Number of wins by tour
- European Tour: 2
- European Senior Tour: 1
- Other: 5

Best results in major championships
- Masters Tournament: DNP
- PGA Championship: DNP
- U.S. Open: DNP
- The Open Championship: T17: 1991

= Mark Mouland =

Welsh golfer (born 1961)

Mark Mouland (born 23 April 1961) is a Welsh professional golfer.

== Career ==
In 1961, Mouland was born in St. Athan in the Vale of Glamorgan and is the son of six times Welsh champion Sid Mouland. In 1976, he became the youngest ever winner of the British Boys Championship.

In 1981, Mouland turned professional. By 1986, Mouland was well established on the European Tour, winning that year's Car Care Plan International and finishing 30th on the Order of Merit. He broke his right ankle and left foot in a car crash later that year, but recovered to record the only two top-20 Order of Merit finishes of his career in 1987 (16th) and 1988 (18th). The 1988 KLM Dutch Open was his second and last win on the European Tour. He maintained steady form for many years, last finishing in the top hundred on the Order of Merit in 2001.
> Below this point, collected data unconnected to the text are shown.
import Mathlib
import HarnessLib

/-!
# Spacing sums for the weighted Hilbert inequality, I: packing and one-pole sums

Toolkit for the proof of the Montgomery–Vaughan generalised Hilbert inequality
(`Literature.NumberTheory.LFunctions.montgomeryVaughan_hilbertInequality`, Ivić (5.34)), following
the elementary route of Pan Chengdong–Pan Chengbiao, *Foundations of analytic number theory*, Ch. 28
§4 (Shan's method): every spacing sum `∑_r δ_r f(x_r)` over a `δ`-separated configuration
(`0 < δ_r ≤ |x_r - x_s|` for `r ≠ s`) is bounded by `∫ f` over the complement of the excluded
half-neighbourhoods, because `f` is convex on each packing interval `[x_r - δ_r/2, x_r + δ_r/2]`
(midpoint Hermite–Hadamard) and these intervals are pairwise disjoint.

## Content (all PROVED)

* `two_mul_mul_le_integral_of_convexOn` — midpoint Hermite–Hadamard: `2h f(c) ≤ ∫_{c-h}^{c+h} f`.
* `sum_le_integral_of_disjoint` — the packing principle.
* `sum_erase_mul_le_integral` — packing around one pole `x_s`.
* `sum_weight_div_sq_le`, `sum_weight_div_pow_four_le` — the crude one-pole bounds
  `∑_{r≠s} δ_r (x_r-x_s)^{-2} ≤ 4 δ_s^{-1}` and `∑_{r≠s} δ_r (x_r-x_s)^{-4} ≤ (16/3) δ_s^{-3}`
  (Pan–Pan, Ch. 28 §4, the rôle of (27)–(30), proved with the integral comparison (5) of loc. cit.
  in place of Shan's sharp constants `ζ(2)`, `ζ(4)`).

## Not here

The sharp constants `π²/6`, `π⁴/90` per side (Preissmann / Shan) are not needed for the constant
`3π/2` and are not proved.  The two-pole sum (Pan–Pan, Ch. 28 §4, Lemma 3) is in
`HilbertInequalityTwoPole.lean`.

## Sources

* Pan Chengdong, Pan Chengbiao, *解析数论基础 (Foundations of analytic number theory)*, Science
  Press, Beijing 1991, Ch. 28 §4.
* H. L. Montgomery, R. C. Vaughan, *Hilbert's inequality*, J. London Math. Soc. (2) 8 (1974) 73–82.
-/

open Real MeasureTheory Set

namespace Literature.NumberTheory.LFunctions.MontgomeryVaughan

/-! ### Hermite–Hadamard and the packing principle -/

/-- **Midpoint Hermite–Hadamard inequality**: if `f` is convex and continuous on `[c-h, c+h]`
(`h ≥ 0`) then `2h·f(c) ≤ ∫_{c-h}^{c+h} f`.  Proof: `2f(c) ≤ f(c-y) + f(c+y)` for `0 ≤ y ≤ h`,
integrate in `y`. [folklore] -/
theorem two_mul_mul_le_integral_of_convexOn {f : ℝ → ℝ} {c h : ℝ} (hh : 0 ≤ h)
    (hconv : ConvexOn ℝ (Icc (c - h) (c + h)) f)
    (hcont : ContinuousOn f (Icc (c - h) (c + h))) :
    2 * h * f c ≤ ∫ y in (c - h)..(c + h), f y := by
  have hpt : ∀ y ∈ Icc 0 h, 2 * f c ≤ f (c - y) + f (c + y) := by
    intro y hy
    have hx1 : c - y ∈ Icc (c - h) (c + h) := ⟨by linarith [hy.2], by linarith [hy.1]⟩
    have hx2 : c + y ∈ Icc (c - h) (c + h) := ⟨by linarith [hy.1], by linarith [hy.2]⟩
    have key := hconv.2 hx1 hx2 (show (0:ℝ) ≤ 1 / 2 by norm_num) (show (0:ℝ) ≤ 1 / 2 by norm_num)
      (by norm_num)
    have hmid : (1 / 2 : ℝ) • (c - y) + (1 / 2 : ℝ) • (c + y) = c := by
      simp only [smul_eq_mul]; ring
    rw [hmid] at key
    simp only [smul_eq_mul] at key
    linarith
  have hc1 : ContinuousOn (fun y => f (c - y)) (uIcc 0 h) := by
    rw [Set.uIcc_of_le hh]
    refine hcont.comp (by fun_prop) fun y hy => ?_
    exact ⟨by linarith [hy.2], by linarith [hy.1]⟩
  have hc2 : ContinuousOn (fun y => f (c + y)) (uIcc 0 h) := by
    rw [Set.uIcc_of_le hh]
    refine hcont.comp (by fun_prop) fun y hy => ?_
    exact ⟨by linarith [hy.1], by linarith [hy.2]⟩
  have hi1 : IntervalIntegrable (fun y => f (c - y)) volume 0 h := hc1.intervalIntegrable
  have hi2 : IntervalIntegrable (fun y => f (c + y)) volume 0 h := hc2.intervalIntegrable
  have hmono : ∫ _ in (0:ℝ)..h, 2 * f c ≤ ∫ y in (0:ℝ)..h, (f (c - y) + f (c + y)) :=
    intervalIntegral.integral_mono_on hh intervalIntegrable_const (hi1.add hi2)
      (fun y hy => hpt y hy)
  rw [intervalIntegral.integral_const, intervalIntegral.integral_add hi1 hi2,
    intervalIntegral.integral_comp_sub_left (fun y => f y) c,
    intervalIntegral.integral_comp_add_left (fun y => f y) c] at hmono
  simp only [sub_zero, add_zero, smul_eq_mul] at hmono
  have hf1 : IntervalIntegrable f volume (c - h) c := by
    refine (hcont.mono ?_).intervalIntegrable
    rw [Set.uIcc_of_le (by linarith)]
    exact Icc_subset_Icc le_rfl (by linarith)
  have hf2 : IntervalIntegrable f volume c (c + h) := by
    refine (hcont.mono ?_).intervalIntegrable
    rw [Set.uIcc_of_le (by linarith)]
    exact Icc_subset_Icc (by linarith) le_rfl
  rw [← intervalIntegral.integral_add_adjacent_intervals hf1 hf2]
  linarith

/-- Two symmetric intervals whose radii add up to at most the distance of their centres are
disjoint (half-open version). [folklore] -/
theorem Ioc_disjoint_Ioc_of_add_le_abs {p q ρ σ : ℝ} (h : ρ + σ ≤ |p - q|) :
    Disjoint (Ioc (p - ρ) (p + ρ)) (Ioc (q - σ) (q + σ)) := by
  rw [Set.Ioc_disjoint_Ioc]
  rcases le_or_gt p q with hpq | hpq
  · rw [abs_of_nonpos (by linarith)] at h
    calc min (p + ρ) (q + σ) ≤ p + ρ := min_le_left _ _
      _ ≤ q - σ := by linarith
      _ ≤ max (p - ρ) (q - σ) := le_max_right _ _
  · rw [abs_of_pos (by linarith)] at h
    calc min (p + ρ) (q + σ) ≤ q + σ := min_le_right _ _
      _ ≤ p - ρ := by linarith
      _ ≤ max (p - ρ) (q - σ) := le_max_left _ _

/-- **Packing principle**: if the half-open intervals `(p_r - ρ_r, p_r + ρ_r]` (`r ∈ S`) are pairwise
disjoint and contained in a measurable set `D`, and `f ≥ 0` is integrable on `D` and convex and
continuous on each `[p_r - ρ_r, p_r + ρ_r]`, then `∑_{r∈S} 2ρ_r f(p_r) ≤ ∫_D f`. [folklore] -/
theorem sum_le_integral_of_disjoint {ι : Type*} (S : Finset ι) (p ρ : ι → ℝ) (f : ℝ → ℝ)
    (D : Set ℝ) (hD : MeasurableSet D) (hρ : ∀ r ∈ S, 0 ≤ ρ r)
    (hconv : ∀ r ∈ S, ConvexOn ℝ (Icc (p r - ρ r) (p r + ρ r)) f)
    (hcont : ∀ r ∈ S, ContinuousOn f (Icc (p r - ρ r) (p r + ρ r)))
    (hsub : ∀ r ∈ S, Ioc (p r - ρ r) (p r + ρ r) ⊆ D)
    (hdisj : (S : Set ι).Pairwise (Function.onFun Disjoint fun r => Ioc (p r - ρ r) (p r + ρ r)))
    (hf0 : ∀ y ∈ D, 0 ≤ f y) (hfint : IntegrableOn f D) :
    ∑ r ∈ S, 2 * ρ r * f (p r) ≤ ∫ y in D, f y := by
  calc ∑ r ∈ S, 2 * ρ r * f (p r) ≤ ∑ r ∈ S, ∫ y in (p r - ρ r)..(p r + ρ r), f y :=
        Finset.sum_le_sum fun r hr =>
          two_mul_mul_le_integral_of_convexOn (hρ r hr) (hconv r hr) (hcont r hr)
    _ = ∑ r ∈ S, ∫ y in Ioc (p r - ρ r) (p r + ρ r), f y := by
        refine Finset.sum_congr rfl fun r hr => ?_
        exact intervalIntegral.integral_of_le (by linarith [hρ r hr])
    _ = ∫ y in ⋃ r ∈ S, Ioc (p r - ρ r) (p r + ρ r), f y := by
        rw [integral_biUnion_finset S (fun r _ => measurableSet_Ioc) hdisj
          (fun r hr => hfint.mono_set (hsub r hr))]
    _ ≤ ∫ y in D, f y := by
        refine setIntegral_mono_set hfint ?_ ?_
        · exact (ae_restrict_iff' hD).mpr (Filter.Eventually.of_forall hf0)
        · exact (Set.iUnion₂_subset fun r hr => hsub r hr).eventuallyLE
Mouland continued to compete into his mid forties, but mainly on the second tier Challenge Tour. He also won the Mauritius Open in 2002 and 2003.
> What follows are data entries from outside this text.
import Summits.QuantumFields.YangMills.Theorems.UnitScaleTiltProp7Lane2CyclicHats
import HarnessLib

/-!
# Route `UnitScaleTilt`, crux «MinimiserStabilityRegPr» (stmt-QuantumFields-19200), E′ ∕ (N06) LANE II «DIVERGENCE RECOVERY AT CURVED `W`» — brick (B6-a), part 2 of 3:
# THE FAMILY OF CYCLIC SMOOTHSTEP HATS `θ_{c_a}`, `c_a = a·M`, `a < A`, ON `ZMod (A·M)`: IT TILES (`Σ_a θ_{c_a} = 1`), AT MOST TWO HATS ARE ALIVE AT ANY SITE, AND EACH HAT HAS
# STEPS `≤ (3∕2)∕M` AND SECOND DIFFERENCES `≤ 6∕M²`

Cell `ym3-torus`, width seat `ym3-torus-px11` (gen 6); ★★OWNER RULING №23 (c) + ★p1 g19 LANE II NAMER WORD №1 «(B6) → px11 g6»; LOCATE-B6-POU-px11g6 (fcd9ef01) §1 (P1).
THEOREMS ONLY (0 `def`, 0 `sorry`); `--supports stmt-QuantumFields-19200`, count-neutral.  YM₃ on T³ is a ladder rung (R3), not the Clay problem; nothing here claims (B6),
(V3), `hN06`, a stub, the crux, d = 4 or the mass gap.

Over ✓ `…Lane2CyclicHats` (the hat as a function of the cyclic distance; the distance under `t ↦ t ± 1`; the structure of the centres `a·M`): with `N = A·M`, `A ≥ 2`, `M ≥ 1`,
* ★★ `sum_hats_eq_one` — `Σ_{a<A} θ_{c_a}(t) = 1` EXACTLY (the two alive hats are `p(r∕M)` and `p(1 − r∕M)`, and `p(v) + p(1−v) = 1`);
* ★ `card_hats_ne_zero_le_two` — at most two indices `a < A` have `θ_{c_a}(t) ≠ 0`;
* `abs_hat_step_le`, ★ `abs_hat_second_le` — for ANY centre `c`: `|θ_c(t±1) − θ_c(t)| ≤ (3∕2)∕M`, `|θ_c(t+1) + θ_c(t−1) − 2θ_c(t)| ≤ 6∕M²`.
The three-dimensional product family on `Site (F.P K) 0` (the (B6) p.o.u. at scale `R`, `M = R·L^{K−n}`) is part 3.

References: T. Bałaban, CMP 96 (1984) 223–250 [Balaban1984PropagatorsII] ((1.9) p.226); CMP 99 (1985) 389–434 [Balaban1985BackgroundPropagators] ((3.23) p.394).
-/

set_option autoImplicit false

noncomputable section

open scoped BigOperators

namespace Summit.QuantumFields.YangMills.Theorems.Prop7Lane2CyclicHats

open Finset

/-! ## §4 ★★ Consequences: the hats tile, at most two are alive, and their difference rows on the cycle -/

section Family

variable {N A M : ℕ} [NeZero N] (hN : N = A * M) (hA : 2 ≤ A) (hM : 1 ≤ M)
include hN hA hM

omit [NeZero N] in
/-- `1 < N` for `N = A·M`, `A ≥ 2`, `M ≥ 1`. [folklore] -/
theorem one_lt_N : 1 < N := by
  have : 2 * 1 ≤ A * M := Nat.mul_le_mul hA hM
  omega

omit [NeZero N] hN hM in
/-- The index of the «next» centre differs from `q`. [folklore] -/
theorem succ_mod_ne (q : ℕ) (hq : q < A) : (q + 1) % A ≠ q := by
  rcases Nat.lt_or_ge (q + 1) A with h | h
  · rw [Nat.mod_eq_of_lt h]; omega
  · have : q + 1 = A := le_antisymm hq h
    rw [this, Nat.mod_self]; omega

/-- ★★ **THE HATS TILE THE CYCLE**: `Σ_{a<A} θ_{c_a}(t) = 1` for every `t`. [folklore] -/
theorem sum_hats_eq_one (t : ZMod N) :
    ∑ a ∈ Finset.range A, (1 - 3 * (max 0 (min (((min (t - ((a * M : ℕ) : ZMod N)).val ((((a * M : ℕ) : ZMod N)) - t).val : ℕ) : ℝ) / M) 1)) ^ 2
        + 2 * (max 0 (min (((min (t - ((a * M : ℕ) : ZMod N)).val ((((a * M : ℕ) : ZMod N)) - t).val : ℕ) : ℝ) / M) 1)) ^ 3) = 1 := by
  have hv := ZMod.val_lt t
  have hM0 : 0 < M := by omega
  obtain ⟨hdq, hdq', hrest⟩ := dist_centres hN hA hM t
  set q := t.val / M with hq
  set r := t.val % M with hr
  have hrM : r < M := Nat.mod_lt _ hM0
  have hqA : q < A := by
    by_contra h
    have h1 : A * M ≤ q * M := Nat.mul_le_mul_right M (not_lt.mp h)
    have h2 : t.val = q * M + r := by rw [hq, hr, mul_comm]; exact (Nat.div_add_mod _ _).symm
    omega
  have hq'A : (q + 1) % A < A := Nat.mod_lt _ (by omega)
  have hmem : q ∈ Finset.range A := Finset.mem_range.mpr hqA
  have hmem' : (q + 1) % A ∈ (Finset.range A).erase q := Finset.mem_erase.mpr ⟨succ_mod_ne hA q hqA, Finset.mem_range.mpr hq'A⟩
  rw [← Finset.add_sum_erase _ _ hmem, ← Finset.add_sum_erase _ _ hmem', hdq, hdq']
  rw [Finset.sum_eq_zero, add_zero, hat_add_hat_sub_eq_one hM hrM.le]
  intro a ha
  rw [Finset.mem_erase, Finset.mem_erase, Finset.mem_range] at ha
  exact hat_eq_zero_of_le hM (hrest a ha.2.2 ha.2.1 ha.1)

/-- ★ **AT MOST TWO HATS ARE ALIVE** at any `t`. [folklore] -/
theorem card_hats_ne_zero_le_two (t : ZMod N) :
    ((Finset.range A).filter (fun a => (1 - 3 * (max 0 (min (((min (t - ((a * M : ℕ) : ZMod N)).val ((((a * M : ℕ) : ZMod N)) - t).val : ℕ) : ℝ) / M) 1)) ^ 2
        + 2 * (max 0 (min (((min (t - ((a * M : ℕ) : ZMod N)).val ((((a * M : ℕ) : ZMod N)) - t).val : ℕ) : ℝ) / M) 1)) ^ 3) ≠ 0)).card ≤ 2 := by
  obtain ⟨-, -, hrest⟩ := dist_centres hN hA hM t
  set q := t.val / M with hq
  have hsub : (Finset.range A).filter (fun a => (1 - 3 * (max 0 (min (((min (t - ((a * M : ℕ) : ZMod N)).val ((((a * M : ℕ) : ZMod N)) - t).val : ℕ) : ℝ) / M) 1)) ^ 2
        + 2 * (max 0 (min (((min (t - ((a * M : ℕ) : ZMod N)).val ((((a * M : ℕ) : ZMod N)) - t).val : ℕ) : ℝ) / M) 1)) ^ 3) ≠ 0)
      ⊆ {q, (q + 1) % A} := by
    intro a ha
    rw [Finset.mem_filter, Finset.mem_range] at ha
    rw [Finset.mem_insert, Finset.mem_singleton]
    by_contra hne
    push Not at hne
    exact ha.2 (hat_eq_zero_of_le hM (hrest a ha.1 hne.1 hne.2))
  exact (Finset.card_le_card hsub).trans (Finset.card_insert_le _ _ |>.trans (by simp))

variable (c : ZMod N)

/-- **STEP ROWS ON THE CYCLE**: `|θ_c(t+1) − θ_c(t)| ≤ (3∕2)∕M` and `|θ_c(t−1) − θ_c(t)| ≤ (3∕2)∕M`. [folklore] -/
theorem abs_hat_step_le (t : ZMod N) :
    |(1 - 3 * (max 0 (min (((min (t + 1 - c).val (c - (t + 1)).val : ℕ) : ℝ) / M) 1)) ^ 2 + 2 * (max 0 (min (((min (t + 1 - c).val (c - (t + 1)).val : ℕ) : ℝ) / M) 1)) ^ 3)
        - (1 - 3 * (max 0 (min (((min (t - c).val (c - t).val : ℕ) : ℝ) / M) 1)) ^ 2 + 2 * (max 0 (min (((min (t - c).val (c - t).val : ℕ) : ℝ) / M) 1)) ^ 3)| ≤ 3 / 2 / (M : ℝ) ∧
    |(1 - 3 * (max 0 (min (((min (t - 1 - c).val (c - (t - 1)).val : ℕ) : ℝ) / M) 1)) ^ 2 + 2 * (max 0 (min (((min (t - 1 - c).val (c - (t - 1)).val : ℕ) : ℝ) / M) 1)) ^ 3)
        - (1 - 3 * (max 0 (min (((min (t - c).val (c - t).val : ℕ) : ℝ) / M) 1)) ^ 2 + 2 * (max 0 (min (((min (t - c).val (c - t).val : ℕ) : ℝ) / M) 1)) ^ 3)| ≤ 3 / 2 / (M : ℝ) := by
  have h1 := one_lt_N hN hA hM
  obtain ⟨hp1, hp2⟩ := dist_add_one_le h1 t c
  obtain ⟨hm1, hm2⟩ := dist_sub_one_le h1 t c
  exact ⟨abs_hat_sub_hat_le hM hp1 hp2, abs_hat_sub_hat_le hM hm1 hm2⟩

/-- ★ **SECOND-DIFFERENCE ROW ON THE CYCLE**: `|θ_c(t+1) + θ_c(t−1) − 2θ_c(t)| ≤ 6∕M²` (`N = A·M ≥ 2M` keeps the alive region away from the antipodal pair). [folklore] -/
theorem abs_hat_second_le (t : ZMod N) :
    |(1 - 3 * (max 0 (min (((min (t + 1 - c).val (c - (t + 1)).val : ℕ) : ℝ) / M) 1)) ^ 2 + 2 * (max 0 (min (((min (t + 1 - c).val (c - (t + 1)).val : ℕ) : ℝ) / M) 1)) ^ 3)
        + (1 - 3 * (max 0 (min (((min (t - 1 - c).val (c - (t - 1)).val : ℕ) : ℝ) / M) 1)) ^ 2 + 2 * (max 0 (min (((min (t - 1 - c).val (c - (t - 1)).val : ℕ) : ℝ) / M) 1)) ^ 3)
        - 2 * (1 - 3 * (max 0 (min (((min (t - c).val (c - t).val : ℕ) : ℝ) / M) 1)) ^ 2 + 2 * (max 0 (min (((min (t - c).val (c - t).val : ℕ) : ℝ) / M) 1)) ^ 3)|
      ≤ 6 / (M : ℝ) ^ 2 := by
  have h1 := one_lt_N hN hA hM
  obtain ⟨hp1, hp2⟩ := dist_add_one_le h1 t c
  obtain ⟨hm1, hm2⟩ := dist_sub_one_le h1 t c
  refine abs_hat_second_diff_le hM hp1 hp2 hm1 hm2 ?_
  by_cases h0 : min (t - c).val (c - t).val = 0
  · exact Or.inr (Or.inl h0)
  by_cases hb : M ≤ min (t - c).val (c - t).val
  · exact Or.inr (Or.inr hb)
  left
  have h2M : 2 * M ≤ N := by rw [hN]; exact Nat.mul_le_mul_right M hA
  exact dist_add_one_add_dist_sub_one h1 t c (Nat.pos_of_ne_zero h0) (by omega)

end Family

end Summit.QuantumFields.YangMills.Theorems.Prop7Lane2CyclicHats

end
Mouland began playing on the European Senior Tour after turning 50 in April 2011. He won his first title at the Belas Clube de Campo Senior Open de Portugal in October 2011. He will play on the Champions Tour in 2013 after finishing 3rd at Qualifying school in November 2012.

==Amateur wins==
- 1976 Boys Amateur Championship

==Professional wins (8)==
===European Tour wins (2)===

| No. | Date | Tournament | Winning score | Margin of victory | Runner-up |
|---|---|---|---|---|---|
| 1 | 12 Jul 1986 | Car Care Plan International | −4 (72-71-65-64=272) | 1 stroke | SWE Anders Forsbrand |
| 2 | 24 Jul 1988 | KLM Dutch Open | −14 (72-68-69-65=274) | 1 stroke | IRL Des Smyth |

European Tour playoff record (0–2)

| No. | Year | Tournament | Opponent(s) | Result |
|---|---|---|---|---|
| 1 | 1988 | Torras Hostench Barcelona Open | ENG Nick Faldo, ENG Barry Lane, ENG David Whelan | Whelan won with par on fourth extra hole Faldo and Mouland eliminated by birdie on first hole |
| 2 | 1990 | Tenerife Open | ARG Vicente Fernández | Lost to par on third extra hole |

===Other wins (5)===
- 2002 Mauritius Open
- 2003 Mauritius Open
- 2008 Farmfoods British Par 3 Championship
- 2014 World par 3 Champion, Bermuda
- 2016 Farmfoods British Par 3 Championship

===European Senior Tour wins (1)===

| No. | Date | Tournament | Winning score | Margin of victory | Runner-up |
|---|---|---|---|---|---|
| 1 | 1 Oct 2011 | Belas Clube de Campo Senior Open de Portugal | −9 (70-69-68=207) | 1 stroke | USA Mike Cunning |

==Playoff record==
Challenge Tour playoff record (0–1)

| No. | Year | Tournament | Opponents | Result |
|---|---|---|---|---|
| 1 | 2003 | Open de Toulouse | FRA Alexandre Balicki, SCO Scott Drummond | Drummond won with birdie on first extra hole |

==Results in major championships==

| Tournament | 1983 | 1984 | 1985 | 1986 | 1987 | 1988 | 1989 | 1990 | 1991 | 1992 | 1993 | 1994 |
|---|---|---|---|---|---|---|---|---|---|---|---|---|
| The Open Championship | CUT |  | T47 | CUT |  | CUT | CUT | CUT | T17 | CUT |  | CUT |

Note: Mouland only played in The Open Championship.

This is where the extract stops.